ACTION ITEM: Return every record exactly as written.

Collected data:

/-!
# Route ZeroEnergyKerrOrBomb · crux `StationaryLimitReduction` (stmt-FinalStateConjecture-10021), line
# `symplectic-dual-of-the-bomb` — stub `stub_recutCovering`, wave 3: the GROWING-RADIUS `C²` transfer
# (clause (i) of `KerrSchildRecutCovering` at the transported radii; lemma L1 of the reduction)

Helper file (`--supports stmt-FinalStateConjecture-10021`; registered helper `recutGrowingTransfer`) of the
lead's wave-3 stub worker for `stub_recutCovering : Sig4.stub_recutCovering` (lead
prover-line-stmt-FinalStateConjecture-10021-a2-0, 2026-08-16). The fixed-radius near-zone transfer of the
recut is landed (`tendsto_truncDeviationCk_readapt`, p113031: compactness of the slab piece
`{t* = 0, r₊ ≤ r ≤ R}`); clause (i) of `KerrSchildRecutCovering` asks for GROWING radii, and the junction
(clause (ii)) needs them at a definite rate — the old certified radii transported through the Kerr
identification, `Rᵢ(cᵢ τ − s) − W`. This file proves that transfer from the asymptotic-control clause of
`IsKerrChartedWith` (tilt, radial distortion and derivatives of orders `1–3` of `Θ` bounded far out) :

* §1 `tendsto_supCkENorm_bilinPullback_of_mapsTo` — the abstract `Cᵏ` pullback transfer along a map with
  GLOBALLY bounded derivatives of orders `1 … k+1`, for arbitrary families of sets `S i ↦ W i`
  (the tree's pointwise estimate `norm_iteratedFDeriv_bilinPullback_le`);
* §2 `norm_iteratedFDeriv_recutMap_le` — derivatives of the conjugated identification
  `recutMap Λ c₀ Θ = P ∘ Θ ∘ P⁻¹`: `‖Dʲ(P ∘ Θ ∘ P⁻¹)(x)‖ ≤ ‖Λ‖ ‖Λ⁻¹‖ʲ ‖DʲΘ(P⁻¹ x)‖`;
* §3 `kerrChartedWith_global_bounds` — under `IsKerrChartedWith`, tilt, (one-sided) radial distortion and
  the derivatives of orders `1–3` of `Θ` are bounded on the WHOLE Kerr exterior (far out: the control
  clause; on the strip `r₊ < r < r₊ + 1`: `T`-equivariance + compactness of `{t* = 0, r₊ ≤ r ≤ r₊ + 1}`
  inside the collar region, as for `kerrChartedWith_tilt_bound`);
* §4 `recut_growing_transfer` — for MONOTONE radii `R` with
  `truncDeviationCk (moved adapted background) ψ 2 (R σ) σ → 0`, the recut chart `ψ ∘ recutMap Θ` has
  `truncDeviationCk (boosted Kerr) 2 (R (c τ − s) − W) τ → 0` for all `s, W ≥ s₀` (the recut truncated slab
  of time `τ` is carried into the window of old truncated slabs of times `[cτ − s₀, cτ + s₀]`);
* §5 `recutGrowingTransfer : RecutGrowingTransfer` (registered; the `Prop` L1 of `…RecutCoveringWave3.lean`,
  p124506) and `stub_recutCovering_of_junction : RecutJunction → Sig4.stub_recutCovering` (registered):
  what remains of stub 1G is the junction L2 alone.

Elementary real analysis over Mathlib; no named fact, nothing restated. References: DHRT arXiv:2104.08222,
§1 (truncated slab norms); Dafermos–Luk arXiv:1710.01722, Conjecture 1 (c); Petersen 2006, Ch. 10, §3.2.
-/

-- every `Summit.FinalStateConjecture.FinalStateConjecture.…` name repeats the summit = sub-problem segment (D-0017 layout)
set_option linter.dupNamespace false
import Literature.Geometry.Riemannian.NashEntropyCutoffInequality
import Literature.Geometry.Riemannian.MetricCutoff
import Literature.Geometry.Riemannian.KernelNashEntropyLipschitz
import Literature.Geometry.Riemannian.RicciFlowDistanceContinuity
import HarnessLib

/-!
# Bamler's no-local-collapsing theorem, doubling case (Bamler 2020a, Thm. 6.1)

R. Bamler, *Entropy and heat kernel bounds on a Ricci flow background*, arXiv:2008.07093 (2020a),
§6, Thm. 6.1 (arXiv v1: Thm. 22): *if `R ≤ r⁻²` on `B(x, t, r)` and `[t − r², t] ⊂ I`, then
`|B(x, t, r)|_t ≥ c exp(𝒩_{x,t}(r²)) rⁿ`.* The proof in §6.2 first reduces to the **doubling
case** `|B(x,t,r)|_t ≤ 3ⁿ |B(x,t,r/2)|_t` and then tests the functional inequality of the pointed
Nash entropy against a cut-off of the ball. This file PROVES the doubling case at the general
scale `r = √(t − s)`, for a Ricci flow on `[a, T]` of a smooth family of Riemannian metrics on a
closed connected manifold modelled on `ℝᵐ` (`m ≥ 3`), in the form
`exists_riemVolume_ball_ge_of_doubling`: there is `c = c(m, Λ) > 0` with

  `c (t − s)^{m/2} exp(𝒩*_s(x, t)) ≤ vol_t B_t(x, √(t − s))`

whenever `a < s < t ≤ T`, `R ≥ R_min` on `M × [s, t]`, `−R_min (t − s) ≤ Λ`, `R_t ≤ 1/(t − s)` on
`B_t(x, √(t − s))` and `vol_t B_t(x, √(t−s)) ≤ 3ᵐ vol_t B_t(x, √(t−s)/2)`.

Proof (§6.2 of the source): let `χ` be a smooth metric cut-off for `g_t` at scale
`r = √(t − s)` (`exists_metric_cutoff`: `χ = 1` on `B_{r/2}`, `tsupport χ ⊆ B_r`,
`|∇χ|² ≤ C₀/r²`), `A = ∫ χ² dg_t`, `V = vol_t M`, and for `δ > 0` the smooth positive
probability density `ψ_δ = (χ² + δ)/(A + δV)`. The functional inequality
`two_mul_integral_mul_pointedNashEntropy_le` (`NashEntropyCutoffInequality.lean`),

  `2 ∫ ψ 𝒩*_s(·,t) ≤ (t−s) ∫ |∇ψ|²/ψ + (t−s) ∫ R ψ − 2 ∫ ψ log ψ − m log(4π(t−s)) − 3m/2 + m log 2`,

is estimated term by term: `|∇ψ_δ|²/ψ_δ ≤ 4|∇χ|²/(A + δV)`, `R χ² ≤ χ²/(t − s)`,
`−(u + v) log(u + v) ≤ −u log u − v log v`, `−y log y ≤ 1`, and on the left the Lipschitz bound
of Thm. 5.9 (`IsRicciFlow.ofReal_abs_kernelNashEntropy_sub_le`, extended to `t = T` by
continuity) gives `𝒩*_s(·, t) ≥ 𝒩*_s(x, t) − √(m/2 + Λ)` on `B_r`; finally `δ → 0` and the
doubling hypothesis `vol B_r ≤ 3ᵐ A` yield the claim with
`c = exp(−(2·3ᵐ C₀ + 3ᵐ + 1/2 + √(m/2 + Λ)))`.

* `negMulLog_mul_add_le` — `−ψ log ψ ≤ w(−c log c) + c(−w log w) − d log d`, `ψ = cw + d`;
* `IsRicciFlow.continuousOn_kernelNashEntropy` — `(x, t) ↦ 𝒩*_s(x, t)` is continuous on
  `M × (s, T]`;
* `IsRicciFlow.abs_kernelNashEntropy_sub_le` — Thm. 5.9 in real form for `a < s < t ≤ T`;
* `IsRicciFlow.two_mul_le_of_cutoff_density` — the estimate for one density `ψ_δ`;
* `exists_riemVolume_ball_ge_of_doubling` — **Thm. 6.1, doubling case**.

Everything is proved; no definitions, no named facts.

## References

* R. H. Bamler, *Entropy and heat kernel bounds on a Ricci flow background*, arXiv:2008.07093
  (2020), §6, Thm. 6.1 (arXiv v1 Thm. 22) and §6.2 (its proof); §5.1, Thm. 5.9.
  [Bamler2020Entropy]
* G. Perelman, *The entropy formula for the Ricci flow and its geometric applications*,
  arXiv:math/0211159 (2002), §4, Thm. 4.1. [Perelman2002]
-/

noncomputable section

TASK ANSWER:
/-!
# Route ZeroEnergyKerrOrBomb · crux `StationaryLimitReduction` (stmt-FinalStateConjecture-10021), line
# `symplectic-dual-of-the-bomb` — stub `stub_recutCovering`, wave 3: the GROWING-RADIUS `C²` transfer
# (clause (i) of `KerrSchildRecutCovering` at the transported radii; lemma L1 of the reduction)

Helper file (`--supports stmt-FinalStateConjecture-10021`; registered helper `recutGrowingTransfer`) of the
lead's wave-3 stub worker for `stub_recutCovering : Sig4.stub_recutCovering` (lead
prover-line-stmt-FinalStateConjecture-10021-a2-0, 2026-08-16). The fixed-radius near-zone transfer of the
recut is landed (`tendsto_truncDeviationCk_readapt`, p113031: compactness of the slab piece
`{t* = 0, r₊ ≤ r ≤ R}`); clause (i) of `KerrSchildRecutCovering` asks for GROWING radii, and the junction
(clause (ii)) needs them at a definite rate — the old certified radii transported through the Kerr
identification, `Rᵢ(cᵢ τ − s) − W`. This file proves that transfer from the asymptotic-control clause of
`IsKerrChartedWith` (tilt, radial distortion and derivatives of orders `1–3` of `Θ` bounded far out) :

* §1 `tendsto_supCkENorm_bilinPullback_of_mapsTo` — the abstract `Cᵏ` pullback transfer along a map with
  GLOBALLY bounded derivatives of orders `1 … k+1`, for arbitrary families of sets `S i ↦ W i`
  (the tree's pointwise estimate `norm_iteratedFDeriv_bilinPullback_le`);
* §2 `norm_iteratedFDeriv_recutMap_le` — derivatives of the conjugated identification
  `recutMap Λ c₀ Θ = P ∘ Θ ∘ P⁻¹`: `‖Dʲ(P ∘ Θ ∘ P⁻¹)(x)‖ ≤ ‖Λ‖ ‖Λ⁻¹‖ʲ ‖DʲΘ(P⁻¹ x)‖`;
* §3 `kerrChartedWith_global_bounds` — under `IsKerrChartedWith`, tilt, (one-sided) radial distortion and
  the derivatives of orders `1–3` of `Θ` are bounded on the WHOLE Kerr exterior (far out: the control
  clause; on the strip `r₊ < r < r₊ + 1`: `T`-equivariance + compactness of `{t* = 0, r₊ ≤ r ≤ r₊ + 1}`
  inside the collar region, as for `kerrChartedWith_tilt_bound`);
* §4 `recut_growing_transfer` — for MONOTONE radii `R` with
  `truncDeviationCk (moved adapted background) ψ 2 (R σ) σ → 0`, the recut chart `ψ ∘ recutMap Θ` has
  `truncDeviationCk (boosted Kerr) 2 (R (c τ − s) − W) τ → 0` for all `s, W ≥ s₀` (the recut truncated slab
  of time `τ` is carried into the window of old truncated slabs of times `[cτ − s₀, cτ + s₀]`);
* §5 `recutGrowingTransfer : RecutGrowingTransfer` (registered; the `Prop` L1 of `…RecutCoveringWave3.lean`,
  p124506) and `stub_recutCovering_of_junction : RecutJunction → Sig4.stub_recutCovering` (registered):
  what remains of stub 1G is the junction L2 alone.

Elementary real analysis over Mathlib; no named fact, nothing restated. References: DHRT arXiv:2104.08222,
§1 (truncated slab norms); Dafermos–Luk arXiv:1710.01722, Conjecture 1 (c); Petersen 2006, Ch. 10, §3.2.
-/

-- every `Summit.FinalStateConjecture.FinalStateConjecture.…` name repeats the summit = sub-problem segment (D-0017 layout)
set_option linter.dupNamespace false
import Literature.Geometry.Riemannian.NashEntropyCutoffInequality
import Literature.Geometry.Riemannian.MetricCutoff
import Literature.Geometry.Riemannian.KernelNashEntropyLipschitz
import Literature.Geometry.Riemannian.RicciFlowDistanceContinuity
import HarnessLib

/-!
# Bamler's no-local-collapsing theorem, doubling case (Bamler 2020a, Thm. 6.1)

R. Bamler, *Entropy and heat kernel bounds on a Ricci flow background*, arXiv:2008.07093 (2020a),
§6, Thm. 6.1 (arXiv v1: Thm. 22): *if `R ≤ r⁻²` on `B(x, t, r)` and `[t − r², t] ⊂ I`, then
`|B(x, t, r)|_t ≥ c exp(𝒩_{x,t}(r²)) rⁿ`.* The proof in §6.2 first reduces to the **doubling
case** `|B(x,t,r)|_t ≤ 3ⁿ |B(x,t,r/2)|_t` and then tests the functional inequality of the pointed
Nash entropy against a cut-off of the ball. This file PROVES the doubling case at the general
scale `r = √(t − s)`, for a Ricci flow on `[a, T]` of a smooth family of Riemannian metrics on a
closed connected manifold modelled on `ℝᵐ` (`m ≥ 3`), in the form
`exists_riemVolume_ball_ge_of_doubling`: there is `c = c(m, Λ) > 0` with

  `c (t − s)^{m/2} exp(𝒩*_s(x, t)) ≤ vol_t B_t(x, √(t − s))`

whenever `a < s < t ≤ T`, `R ≥ R_min` on `M × [s, t]`, `−R_min (t − s) ≤ Λ`, `R_t ≤ 1/(t − s)` on
`B_t(x, √(t − s))` and `vol_t B_t(x, √(t−s)) ≤ 3ᵐ vol_t B_t(x, √(t−s)/2)`.

Proof (§6.2 of the source): let `χ` be a smooth metric cut-off for `g_t` at scale
`r = √(t − s)` (`exists_metric_cutoff`: `χ = 1` on `B_{r/2}`, `tsupport χ ⊆ B_r`,
`|∇χ|² ≤ C₀/r²`), `A = ∫ χ² dg_t`, `V = vol_t M`, and for `δ > 0` the smooth positive
probability density `ψ_δ = (χ² + δ)/(A + δV)`. The functional inequality
`two_mul_integral_mul_pointedNashEntropy_le` (`NashEntropyCutoffInequality.lean`),

  `2 ∫ ψ 𝒩*_s(·,t) ≤ (t−s) ∫ |∇ψ|²/ψ + (t−s) ∫ R ψ − 2 ∫ ψ log ψ − m log(4π(t−s)) − 3m/2 + m log 2`,

is estimated term by term: `|∇ψ_δ|²/ψ_δ ≤ 4|∇χ|²/(A + δV)`, `R χ² ≤ χ²/(t − s)`,
`−(u + v) log(u + v) ≤ −u log u − v log v`, `−y log y ≤ 1`, and on the left the Lipschitz bound
of Thm. 5.9 (`IsRicciFlow.ofReal_abs_kernelNashEntropy_sub_le`, extended to `t = T` by
continuity) gives `𝒩*_s(·, t) ≥ 𝒩*_s(x, t) − √(m/2 + Λ)` on `B_r`; finally `δ → 0` and the
doubling hypothesis `vol B_r ≤ 3ᵐ A` yield the claim with
`c = exp(−(2·3ᵐ C₀ + 3ᵐ + 1/2 + √(m/2 + Λ)))`.

* `negMulLog_mul_add_le` — `−ψ log ψ ≤ w(−c log c) + c(−w log w) − d log d`, `ψ = cw + d`;
* `IsRicciFlow.continuousOn_kernelNashEntropy` — `(x, t) ↦ 𝒩*_s(x, t)` is continuous on
  `M × (s, T]`;
* `IsRicciFlow.abs_kernelNashEntropy_sub_le` — Thm. 5.9 in real form for `a < s < t ≤ T`;
* `IsRicciFlow.two_mul_le_of_cutoff_density` — the estimate for one density `ψ_δ`;
* `exists_riemVolume_ball_ge_of_doubling` — **Thm. 6.1, doubling case**.

Everything is proved; no definitions, no named facts.

## References

* R. H. Bamler, *Entropy and heat kernel bounds on a Ricci flow background*, arXiv:2008.07093
  (2020), §6, Thm. 6.1 (arXiv v1 Thm. 22) and §6.2 (its proof); §5.1, Thm. 5.9.
  [Bamler2020Entropy]
* G. Perelman, *The entropy formula for the Ricci flow and its geometric applications*,
  arXiv:math/0211159 (2002), §4, Thm. 4.1. [Perelman2002]
-/

noncomputable section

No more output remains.